Rather, I see a much bigger problem in Apple's active encouragement of throwaway culture. To a point, this is the core underpinning of the consumer electronics segment, where ever faster and slicker devices drive customers to continually upgrade to the new, new thing and toss the old version onto the scrap heap. But Apple has made some egregiously bad choices that are text-book cases of how to needlessly encourage customers to buy more when upgrading the same should be fine.

Witness iPod batteries. Apple essentially owns the music player market with its ubiquitous iPod player, with a marketshare north of 70 percent. For some reason, Apple has decided to lock batteries into iPods in ways that make them difficult to replace. Yes, you can crack the case. But it's a far harder than swapping out battery units on other music devices. There is a similar situation with the iPhone. Once your battery is toast, you are out of luck.

Sure, you can pay $50 to $80 to get your iPod or iPhone battery changed -- even though the actual unit cost of the replacement battery is probably less than $5. But that extra cost encourages people to spend another hundred bucks more and buy, buy, buy a new, improved system with more memory and a longer battery life.

So if Apple wants to stay the most innovative consumer devices company on earth, it truly needs to think different. Really, really different. Figure out a way to make devices that have longer lifespans. Start by making the batteries easy to replace. But then take it a step further by making the components of the device increasingly modular and easy to swap out.

For example, if you settle on a standardized iPod chassis, then perhaps I could come in once every two years and buy a new flash memory drive with more capacity that can be easily snapped into the unit in place of the last one. Or maybe you could build a modular display system that might let me unsnap a dimmer, older display and replace it with a newer one.

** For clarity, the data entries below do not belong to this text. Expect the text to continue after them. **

/-- **If `Z ∈ 𝔥₂` satisfies no integer singular relation outside `ℤq` and `γ ∈ Γ₂` moves `Z` INTO `H_q`, then
`γ ∈ Γ(q)`** (the relation `q^{γ}` holds at `Z`, so `q^γ = mq`; comparing invariants `m²Δ(q) = Δ(q) > 0` gives `m = ±1`,
i.e. `H_{q^γ} = H_q`) — the heart of "the induced map `Γ(L)\H(L) → Γ_g\ℍ_g` is injective for points with
`End⁰(A_τ) = L`". [cite: Runge1999EndomorphismRingsAbelianSurfaces, §3 p. 287] -/
theorem mem_humbertModularGroup_of_smul_mem {Z : siegelUpperHalfSpace 2}
    (hgen : ∀ q' : Fin 5 → ℤ, singularRelation (fun i ↦ (q' i : ℂ)) (Z : Matrix (Fin 2) (Fin 2) ℂ) = 0 →
      ∃ m : ℤ, q' = m • q)
    {A : Matrix.symplecticGroup (Fin 2) ℝ} (hA : A ∈ levelGD (fun _ : Fin 2 ↦ (1 : ℕ)) 1 principalType_pos)
    (hAZ : A • Z ∈ humbertLocus (fun i ↦ (q i : ℂ))) : A ∈ humbertModularGroup q := by
  by_cases hq : q = 0
  · subst hq
    rw [humbertModularGroup_zero]
    exact hA
  obtain ⟨M, rfl⟩ := (siegelThreefold.mem_levelGD_one_iff principalType_pos).1 hA
  set N : Matrix (Fin 2 ⊕ Fin 2) (Fin 2 ⊕ Fin 2) ℤ :=
    ((M : GL (Fin 2 ⊕ Fin 2) ℤ) : Matrix (Fin 2 ⊕ Fin 2) (Fin 2 ⊕ Fin 2) ℤ) with hNdef
  have hN : Nᵀ * typeForm (fun _ : Fin 2 ↦ 1) * N = typeForm fun _ : Fin 2 ↦ 1 :=
    mem_symplecticLatticeGroup_iff.1 M.2
  -- the relation `q^N` holds at `Z`
  have hZ : Z ∈ humbertLocus (fun i ↦ (humbertVectorConj N q i : ℂ)) :=
    (mem_humbertLocus_humbertVectorConj_iff_gDHom_smul M q Z).2 hAZ
  obtain ⟨m, hm⟩ := hgen _ (mem_humbertLocus_iff.1 hZ)
  -- invariants: `m² Δ(q) = Δ(q^N) = Δ(q) > 0`
  have hne : humbertVectorConj N q ≠ 0 := humbertVectorConj_ne_zero hN hq
  have hpos : 0 < humbertInvariant (humbertVectorConj N q) := (humbertLocus_nonempty_iff_int hne).1 ⟨Z, hZ⟩
  have hΔ : humbertInvariant (humbertVectorConj N q) = humbertInvariant q := humbertInvariant_humbertVectorConj hN q
  have hm1 : m = 1 ∨ m = -1 := by
    have h1 : m ^ 2 * humbertInvariant q = humbertInvariant q := by
      rw [← humbertInvariant_smul, ← hm, hΔ]
    have hq0 : humbertInvariant q ≠ 0 := by
      rw [← hΔ]; exact hpos.ne'
    have hsq : m * m = 1 := by
      have h2 : (m * m - 1) * humbertInvariant q = 0 := by linear_combination h1
      rcases mul_eq_zero.1 h2 with h | h
      · linear_combination h
      · exact absurd h hq0
    exact mul_self_eq_one_iff.1 hsq
  have hloc : humbertLocus (fun i ↦ (humbertVectorConj N q i : ℂ)) = humbertLocus (fun i ↦ (q i : ℂ)) := by
    rw [hm]
    rcases hm1 with rfl | rfl
    · rw [one_smul]
    · exact humbertLocus_intCast_smul (by norm_num) q
  exact (gDHom_mem_humbertModularGroup_iff M q).2 hloc

/-- **Two points of `H_q` with the same image in `𝒜₂`, one of which has relation lattice `ℤq`, differ by an element
of `Γ(q)`.** [cite: Runge1999EndomorphismRingsAbelianSurfaces, §3 p. 287] -/
theorem exists_mem_humbertModularGroup_smul_eq {Z Z' : siegelUpperHalfSpace 2}
    (hgen : ∀ q' : Fin 5 → ℤ, singularRelation (fun i ↦ (q' i : ℂ)) (Z : Matrix (Fin 2) (Fin 2) ℂ) = 0 →
      ∃ m : ℤ, q' = m • q)
    (hZ' : Z' ∈ humbertLocus (fun i ↦ (q i : ℂ))) (h : siegelThreefold.mk Z = siegelThreefold.mk Z') :
    ∃ A ∈ humbertModularGroup q, A • Z = Z' := by
  obtain ⟨M, hM⟩ := siegelThreefold.mk_eq_mk_iff.1 h
  refine ⟨gDHom (fun _ : Fin 2 ↦ 1) principalType_pos M,
    mem_humbertModularGroup_of_smul_mem hgen ((siegelThreefold.mem_levelGD_one_iff principalType_pos).2 ⟨M, rfl⟩) ?_, hM.symm⟩
  rw [← hM]
  exact hZ'

end Generic

/-! ## §4 The standard model `Γ(q)\H_q` and its map to `𝒜₂ = Sp₄(ℤ)\𝔥₂` -/

section Quotient

variable (q : Fin 5 → ℤ)

/-- **"`Γ(L)` is acting on `H(L)`": the action of `Γ(q)` on `H_q`.** [cite: Runge1999EndomorphismRingsAbelianSurfaces, §3 p. 287] -/
instance humbertModularGroup.instMulAction :
    MulAction (humbertModularGroup q) (humbertLocus (fun i ↦ (q i : ℂ))) where
  smul A Z := ⟨(A : Matrix.symplecticGroup (Fin 2) ℝ) • (Z : siegelUpperHalfSpace 2),
    (smul_mem_humbertLocus_iff_of_mem A.2 _).2 Z.2⟩
  one_smul Z := Subtype.ext (one_smul (Matrix.symplecticGroup (Fin 2) ℝ) (Z : siegelUpperHalfSpace 2))
  mul_smul A B Z := Subtype.ext
    (mul_smul (A : Matrix.symplecticGroup (Fin 2) ℝ) (B : Matrix.symplecticGroup (Fin 2) ℝ)
      (Z : siegelUpperHalfSpace 2))

/-- The action on `H_q` is the restriction of the action on `𝔥₂`. [cite: Runge1999EndomorphismRingsAbelianSurfaces, §3 p. 287] -/
@[simp] theorem humbertModularGroup.coe_smul (A : humbertModularGroup q) (Z : humbertLocus (fun i ↦ (q i : ℂ))) :
    ((A • Z : humbertLocus (fun i ↦ (q i : ℂ))) : siegelUpperHalfSpace 2) =
      (A : Matrix.symplecticGroup (Fin 2) ℝ) • (Z : siegelUpperHalfSpace 2) :=
  rfl

/-- The orbit relation of `Γ(q)` on `H_q`. [cite: Runge1999EndomorphismRingsAbelianSurfaces, §3 p. 287] -/
abbrev humbertModularQuotient.setoid : Setoid (humbertLocus (fun i ↦ (q i : ℂ))) :=
  MulAction.orbitRel (humbertModularGroup q) (humbertLocus (fun i ↦ (q i : ℂ)))

/-- **Runge's standard model `Γ(q)\H_q`** ("By taking the quotient `Γ(F)\H(F)`, we get the standard model for Humbert
surfaces"), as a topological orbit space. [cite: Runge1999EndomorphismRingsAbelianSurfaces, §3 p. 287 and §4 p. 291] -/
abbrev humbertModularQuotient : Type :=
  Quotient (humbertModularQuotient.setoid q)

/-- The canonical map `H_q → Γ(q)\H_q`. [cite: Runge1999EndomorphismRingsAbelianSurfaces, §3 p. 287] -/
def humbertModularQuotient.mk : humbertLocus (fun i ↦ (q i : ℂ)) → humbertModularQuotient q :=
  Quotient.mk (humbertModularQuotient.setoid q)

namespace humbertModularQuotient

/-- `H_q → Γ(q)\H_q` is onto. [cite: Runge1999EndomorphismRingsAbelianSurfaces, §3 p. 287] -/
theorem mk_surjective : Function.Surjective (mk q) :=
  Quotient.mk_surjective

/-- `H_q → Γ(q)\H_q` is continuous. [cite: Runge1999EndomorphismRingsAbelianSurfaces, §3 p. 287] -/
theorem continuous_mk : Continuous (mk q) :=
  continuous_quotient_mk'

/-- `[γ · Z] = [Z]` for `γ ∈ Γ(q)`. [cite: Runge1999EndomorphismRingsAbelianSurfaces, §3 p. 287] -/
theorem mk_smul (A : humbertModularGroup q) (Z : humbertLocus (fun i ↦ (q i : ℂ))) : mk q (A • Z) = mk q Z :=
  Quotient.sound (MulAction.orbitRel_apply.2 (MulAction.mem_orbit Z A))

/-- `[Z] = [Z′] ⟺ Z′ ∈ Γ(q) · Z`. [cite: Runge1999EndomorphismRingsAbelianSurfaces, §3 p. 287] -/
theorem mk_eq_mk_iff {Z Z' : humbertLocus (fun i ↦ (q i : ℂ))} :
    mk q Z = mk q Z' ↔ ∃ A : humbertModularGroup q, A • Z' = Z := by
  rw [mk, Quotient.eq]
  exact MulAction.orbitRel_apply.trans MulAction.mem_orbit_iff

/-- **The map `Γ(q)\H_q → 𝒜₂ = Γ₂\𝔥₂`, `[Z] ↦ [Z]`** (well defined since `Γ(q) ≤ Γ₂`). [cite: Runge1999EndomorphismRingsAbelianSurfaces, §3 p. 287 (the diagram `Γ(L)\H(L) → Γ_g\ℍ_g`)] -/
def toSiegel : humbertModularQuotient q → siegelThreefold :=
  Quotient.lift (fun Z : humbertLocus (fun i ↦ (q i : ℂ)) ↦ siegelThreefold.mk (Z : siegelUpperHalfSpace 2)) (by
    rintro Z Z' ⟨A, rfl⟩
    obtain ⟨M, hM⟩ := (siegelThreefold.mem_levelGD_one_iff principalType_pos).1 (humbertModularGroup_le_levelGD A.2)
    show siegelThreefold.mk ((A : Matrix.symplecticGroup (Fin 2) ℝ) • (Z' : siegelUpperHalfSpace 2)) =
      siegelThreefold.mk (Z' : siegelUpperHalfSpace 2)
    rw [← hM]
    exact siegelThreefold.mk_smul M _)

/-- `toSiegel [Z] = [Z]`. [cite: Runge1999EndomorphismRingsAbelianSurfaces, §3 p. 287] -/
@[simp] theorem toSiegel_mk (Z : humbertLocus (fun i ↦ (q i : ℂ))) :
    toSiegel q (mk q Z) = siegelThreefold.mk (Z : siegelUpperHalfSpace 2) :=
  rfl

/-- `Γ(q)\H_q → 𝒜₂` is continuous. [cite: Runge1999EndomorphismRingsAbelianSurfaces, §3 p. 287] -/
theorem continuous_toSiegel : Continuous (toSiegel q) :=
  Continuous.quotient_lift (siegelThreefold.continuous_mk.comp continuous_subtype_val) _

/-- **The image of `Γ(q)\H_q → 𝒜₂` is the image of `H_q` in `𝒜₂`.** [cite: Runge1999EndomorphismRingsAbelianSurfaces, §3 p. 287 (`C(L)` = the closure of the image of `Γ(L)\H(L)`)] -/
theorem range_toSiegel :
    Set.range (toSiegel q) = siegelThreefold.mk '' humbertLocus (fun i ↦ (q i : ℂ)) := by
  ext x
  constructor
  · rintro ⟨t, rfl⟩
    induction t using Quotient.inductionOn with
    | h Z => exact ⟨Z, Z.2, rfl⟩
  · rintro ⟨Z, hZ, rfl⟩
    exact ⟨mk q ⟨Z, hZ⟩, rfl⟩

variable {q}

I realize this is a massive engineering challenge. Component companies do not standardize form factors for most of their products. Apple has also used innovative ways to engineer more and more components into a smaller and smaller space, making it harder to support modular replacement batteries, memory or other things. Then again, a number of other handheld device companies have done a fine job at least with the batteries. Apple's chief smartphone competitor, Blackberry (RIMM), seems to have no problem building devices with easy to remove batteries.

Whatever the case and whatever the obstacles, this is a great opportunity for Apple to show its true colors. Rather than play along with the current status quo and engage in the same old meaningless debate, Apple should set a new paradigm and possibly create an entirely new industry standard for sustainable device construction. We could even set a target. Apple should aim to increase the average lifespan of its iPhones and iPods by 25 percent. Now that would really be a greener Apple.